Model evaluation will only be performed on the data in dataset.csv prepared in the previous section.

Model evaluation involves two elements:

Performance Measure. Test Strategy. 3.2.1 Performance Measure

The observations are a count of robberies.

We will evaluate the performance of predictions using the root mean squared error (RMSE). This will give more weight to predictions that are grossly wrong and will have the same units as the original data.

Any transforms to the data must be reversed before the RMSE is calculated and reported to make the performance between different methods directly comparable.

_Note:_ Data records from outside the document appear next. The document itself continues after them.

/-! ## §1. No unit-root relation in a characteristic-zero field -/

section Abstract

variable {R : Type*} [Field R] [CharZero R]

omit [CharZero R] in
/-- The power sums `α^n + α'^n` of the two roots of `X² − aX + p` are integers: with `S₀ = 2`,
`S₁ = a`, `S_{n+2} = a S_{n+1} − p S_n`. [folklore] -/
theorem exists_int_powSum_eq (a p : ℤ) {α α' : R} (hsum : α + α' = a) (hprod : α * α' = p) :
    ∀ n : ℕ, ∃ S : ℤ, α ^ n + α' ^ n = (S : R) := by
  -- strong induction via pairs
  have key : ∀ n : ℕ, (∃ S : ℤ, α ^ n + α' ^ n = (S : R)) ∧
      ∃ S : ℤ, α ^ (n + 1) + α' ^ (n + 1) = (S : R) := by
    intro n
    induction n with
    | zero => exact ⟨⟨2, by norm_num⟩, ⟨a, by rw [pow_one, pow_one, hsum]⟩⟩
    | succ n ih =>
      obtain ⟨⟨S₀, h₀⟩, ⟨S₁, h₁⟩⟩ := ih
      refine ⟨⟨S₁, h₁⟩, ⟨a * S₁ - p * S₀, ?_⟩⟩
      have : α ^ (n + 2) + α' ^ (n + 2) =
          (α + α') * (α ^ (n + 1) + α' ^ (n + 1)) - α * α' * (α ^ n + α' ^ n) := by ring
      rw [this, hsum, hprod, h₁, h₀]
      push_cast
      ring
  exact fun n ↦ (key n).1

/-- **No unit-root relation.**  `φ : A → R` an injective ring map into a field of characteristic `0`;
`π ∈ A` with `b π⁴ − t π² + b p^{2h} = 0` (`b ≠ 0`; for `A = 𝓞_K`, `K` imaginary quadratic and
`(π) = 𝔭^h` at a split `p`: `t/b = π² + π̄²`, `N(π)² = p^{2h}`) and `π²` irrational (`D π² ≠ N` for
all integers `D ≠ 0`, `N`); `α ∈ R` with `α² = aα − p` (`a ∈ ℤ`; the unit root of the semistable
twist).  Then `s α^h φ(π)² ≠ p^{2h}` for `s = ±1`, `h ≥ 1`: otherwise, with `α' = a − α`
(`αα' = p`), `y = φ(π²) = s p^h α'^h` satisfies `y² − s p^h S_h y + p^{3h} = 0`
(`S_h = α^h + α'^h ∈ ℤ`) and `b y² − t y + b p^{2h} = 0`, so `(s p^h S_h b − t) y = b(p^{3h} − p^{2h})`
makes `π²` rational.  (JSW17's "weight" contradiction `|α| = √p` in exact form.)
[cite: JetchevSkinnerWan2017, §3.3 Prop. 3.3.4 Case 3(b) (arXiv:1512.06894 p. 13)] -/
theorem false_of_unitRoot_sq_relation {A : Type*} [CommRing A] (φ : A →+* R)
    (hφ : Function.Injective φ) {p : ℕ} (hp : p.Prime) {h : ℕ} (hh : 0 < h) {π : A} {b t : ℤ}
    (hb : b ≠ 0) (hrel : (b : A) * π ^ 4 - t * π ^ 2 + b * (p : A) ^ (2 * h) = 0)
    (hirr : ∀ D N : ℤ, D ≠ 0 → (D : A) * π ^ 2 ≠ N)
    {a : ℤ} {α : R} (hα : α ^ 2 = a * α - p) {s : ℤ} (hs : s = 1 ∨ s = -1)
    (H : (s : R) * α ^ h * φ π ^ 2 = (p : R) ^ (2 * h)) : False := by
  set α' : R := a - α with hα'
  have hsum : α + α' = a := by rw [hα']; ring
  have hprod : α * α' = p := by
    rw [hα', mul_sub, ← sq, hα]; ring
  have hss : (s : R) * s = 1 := by
    rcases hs with rfl | rfl <;> push_cast <;> norm_num
  have hp0 : (p : R) ≠ 0 := Nat.cast_ne_zero.mpr hp.ne_zero
  set y : R := φ π ^ 2 with hy
  -- `y = s p^h α'^h`
  have hy1 : y = s * (p : R) ^ h * α' ^ h := by
    have h1 : (s : R) * (α * α') ^ h * y = (p : R) ^ (2 * h) * α' ^ h := by
      rw [mul_pow, ← H]; ring
    rw [hprod] at h1
    have h2 : (p : R) ^ h * ((s : R) * y) = (p : R) ^ h * ((p : R) ^ h * α' ^ h) := by
      rw [← mul_assoc, mul_comm ((p : R) ^ h), h1, two_mul, pow_add]; ring
    have h3 := mul_left_cancel₀ (pow_ne_zero h hp0) h2
    calc y = (s : R) * s * y := by rw [hss, one_mul]
      _ = s * ((s : R) * y) := by ring
      _ = s * (p : R) ^ h * α' ^ h := by rw [h3]; ring
  -- the norm-type relation `y² − s p^h S_h y + p^{3h} = 0`
  obtain ⟨S, hS⟩ := exists_int_powSum_eq a (p : ℤ) hsum (by push_cast; exact hprod) h
  have hQ : y ^ 2 - s * (p : R) ^ h * S * y + (p : R) ^ (3 * h) = 0 := by
    have e1 : y ^ 2 = (p : R) ^ (2 * h) * α' ^ (2 * h) := by
      rw [hy1, mul_pow, mul_pow, ← pow_mul, ← pow_mul, ← Int.cast_pow, sq s]
      rcases hs with rfl | rfl <;> push_cast <;> ring
    have e2 : (s : R) * (p : R) ^ h * S * y = (p : R) ^ (2 * h) * ((α * α') ^ h + α' ^ (2 * h)) := by
      rw [← hS, hy1, mul_pow]
      have : (s : R) * (p : R) ^ h * (α ^ h + α' ^ h) * (s * (p : R) ^ h * α' ^ h) =
          (s : R) * s * ((p : R) ^ h * (p : R) ^ h) * (α ^ h * α' ^ h + α' ^ h * α' ^ h) := by ring
      rw [this, hss, one_mul, ← pow_add, ← pow_add, ← two_mul]
    rw [e1, e2, hprod]
    have : (p : R) ^ (2 * h) * ((p : R) ^ h + α' ^ (2 * h)) =
        (p : R) ^ (2 * h) * α' ^ (2 * h) + (p : R) ^ (3 * h) := by
      rw [show 3 * h = 2 * h + h by ring, pow_add]; ring
    rw [this]; ring
  -- the relation from `A`: `b y² − t y + b p^{2h} = 0`
  have hP : (b : R) * y ^ 2 - t * y + b * (p : R) ^ (2 * h) = 0 := by
    have := congrArg φ hrel
    simp only [map_add, map_sub, map_mul, map_pow, map_intCast, map_natCast, map_zero] at this
    rw [hy, ← pow_mul]
    linear_combination this
  -- eliminate `y²`: `(s p^h S b − t) y = b (p^{3h} − p^{2h})`
  have hlin : ((s * (p : ℤ) ^ h * S * b - t : ℤ) : R) * y =
      ((b * ((p : ℤ) ^ (3 * h) - (p : ℤ) ^ (2 * h)) : ℤ) : R) := by
    push_cast
    linear_combination hP - (b : R) * hQ
  set D : ℤ := s * (p : ℤ) ^ h * S * b - t with hD
  set N : ℤ := b * ((p : ℤ) ^ (3 * h) - (p : ℤ) ^ (2 * h)) with hN
  have hN0 : N ≠ 0 := by
    rw [hN]
    refine mul_ne_zero hb (sub_ne_zero.mpr ?_)
    intro heq
    have hp1 : 1 < (p : ℤ) := by exact_mod_cast hp.one_lt
    have : 2 * h < 3 * h := by omega
    exact absurd heq (ne_of_gt (pow_lt_pow_right₀ hp1 this))
  by_cases hD0 : D = 0
  · rw [hD0, Int.cast_zero, zero_mul] at hlin
    exact hN0 (by exact_mod_cast hlin.symm)
  · -- `D • π² = N` in `A` by injectivity of `φ`
    apply hirr D N hD0
    apply hφ
    rw [map_mul, map_intCast, map_pow, map_intCast, ← hy]
    exact hlin

omit [CharZero R] in
/-- **No rational relation either** (the potentially multiplicative cell, where the canonical line is
the Tate line and its character is `±ε`): `s φ(π)² ≠ p^{2h}` for `s = ±1`, since `π²` is irrational.
[cite: JetchevSkinnerWan2017, §3.3 Prop. 3.3.4 Case 3(b), case (ii) (arXiv:1512.06894 p. 13)] -/
theorem false_of_sq_relation {A : Type*} [CommRing A] (φ : A →+* R) (hφ : Function.Injective φ)
    {p : ℕ} {h : ℕ} {π : A} (hirr : ∀ D N : ℤ, D ≠ 0 → (D : A) * π ^ 2 ≠ N)
    {s : ℤ} (hs : s = 1 ∨ s = -1) (H : (s : R) * φ π ^ 2 = (p : R) ^ (2 * h)) : False := by
  have hs0 : s ≠ 0 := by rcases hs with rfl | rfl <;> norm_num
  apply hirr s ((p : ℤ) ^ (2 * h)) hs0
  apply hφ
  rw [map_mul, map_intCast, map_pow, map_intCast]
  push_cast
  exact H

end Abstract

/-! ## §2. The degree-one prime of a quadratic field: `|N(π)| = p^h`, `π²` irrational, the quartic -/

section Quadratic

variable {K : Type*} [Field K] [NumberField K]

/-- `|N_{K/ℚ}(π)| = p^h` when `(π) = 𝔭^h` with `N(𝔭) = p` (`Ideal.absNorm` is multiplicative and
`N((π)) = |N(π)|`, Mathlib `Ideal.absNorm_span_singleton`). [folklore] -/
theorem natAbs_norm_eq_of_span_eq_pow {𝔭 : Ideal (𝓞 K)} {p h : ℕ} (hN : Ideal.absNorm 𝔭 = p)
    {π : 𝓞 K} (hπ : 𝔭 ^ h = Ideal.span {π}) : (Algebra.norm ℤ π).natAbs = p ^ h := by
  rw [← Ideal.absNorm_span_singleton, ← hπ, map_pow, hN]

/-- An integer `D` has `|N_{K/ℚ}(D)| = |D|^{[K:ℚ]}`. [folklore] -/
theorem natAbs_norm_intCast (D : ℤ) :
    (Algebra.norm ℤ (D : 𝓞 K)).natAbs = D.natAbs ^ Module.finrank ℚ K := by
  have h : Algebra.norm ℤ ((algebraMap ℤ (𝓞 K)) D) = D ^ Module.finrank ℤ (𝓞 K) :=
    Algebra.norm_algebraMap D
  rw [eq_intCast] at h
  rw [h, Int.natAbs_pow, NumberField.RingOfIntegers.rank]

We can calculate the RMSE using the helper function from the scikit-learn library mean_squared_error() that calculates the mean squared error between a list of expected values (the test set) and the list of predictions. We can then take the square root of this value to give us an RMSE score.

For example:

fromsklearn.metricsimportmean_squared_error frommathimportsqrt ... test = ... predictions = ... mse = mean_squared_error(test, predictions) rmse = sqrt(mse) print('RMSE: %.3f' % rmse) 3.2.2 Test Strategy

Candidate models will be evaluated using walk-forward validation.

This is because a rolling-forecast type model is required from the problem definition. This is where one-step forecasts are needed given all available data.

The walk-forward validation will work as follows:

The first 50% of the dataset will be held back to train the model. The remaining 50% of the dataset will be iterated and test the model. For each step in the test dataset: A model will be trained. A one-step prediction made and the prediction stored for later evaluation. The actual observation from the test dataset will be added to the training dataset for the next iteration. The predictions made during the iteration of the test dataset will be evaluated and an RMSE score reported.

Given the small size of the data, we will allow a model to be re-trained given all available data prior to each prediction.

We can write the code for the test h

Time Series Forecast Case Study with Python: Monthly Armed Robberies in Boston

Trending Articles

[黑白字幕组]强者的新传说 / Tsuyokute New Saga [02] [webRip] [AVC-8bit 1080P AAC] [繁日内嵌]

关门一家亲：习远平、张澜澜、徐才厚

TeraCopy 3.26 免安裝中文版 (3.8.5 英文版) - 加速檔案複製

出售: Nordost QRT QB8 MK1，英式

三胞乐语荣膺CCFA最高荣誉“2016中国零售创新大奖”

免费翻墙节点大全

Windows 10 22H2 官方正式版2025年1月版消费者版

Android WebView启动Chromium渲染引擎的过程分析

抑郁症“救”了我 (豆瓣 Anti-Parents 父母皆祸害小组)

[新聞] 國軍輕生又一樁！空軍儀隊士兵飲銅油自

出售: AIWA XC-001 CD PLAYER

求助：处女男的洁癖和肢体接触！点进来的全都感情美满满的都是爱！！ (豆瓣【处女座】小组)

[Tpimage] 2013.11.10 No.521 lily [58P/254.70M] [baidu/360/115]

什麼是SMT葡萄球珠現象(Graping)？該如何解決？

RADStudio v12.2.29.0.53982.0329 KeyPatch [含附件]

增加太陽能發電北市6區機關學校「追日」

Fabia 方向盤轉動異音

太搞笑！西方人念泰语绕口令

【出售烟】中南海&万宝路 (豆瓣英国留学生小组)

动画「冰果」中富农千反田爱瑠家的3种大米开卖啦！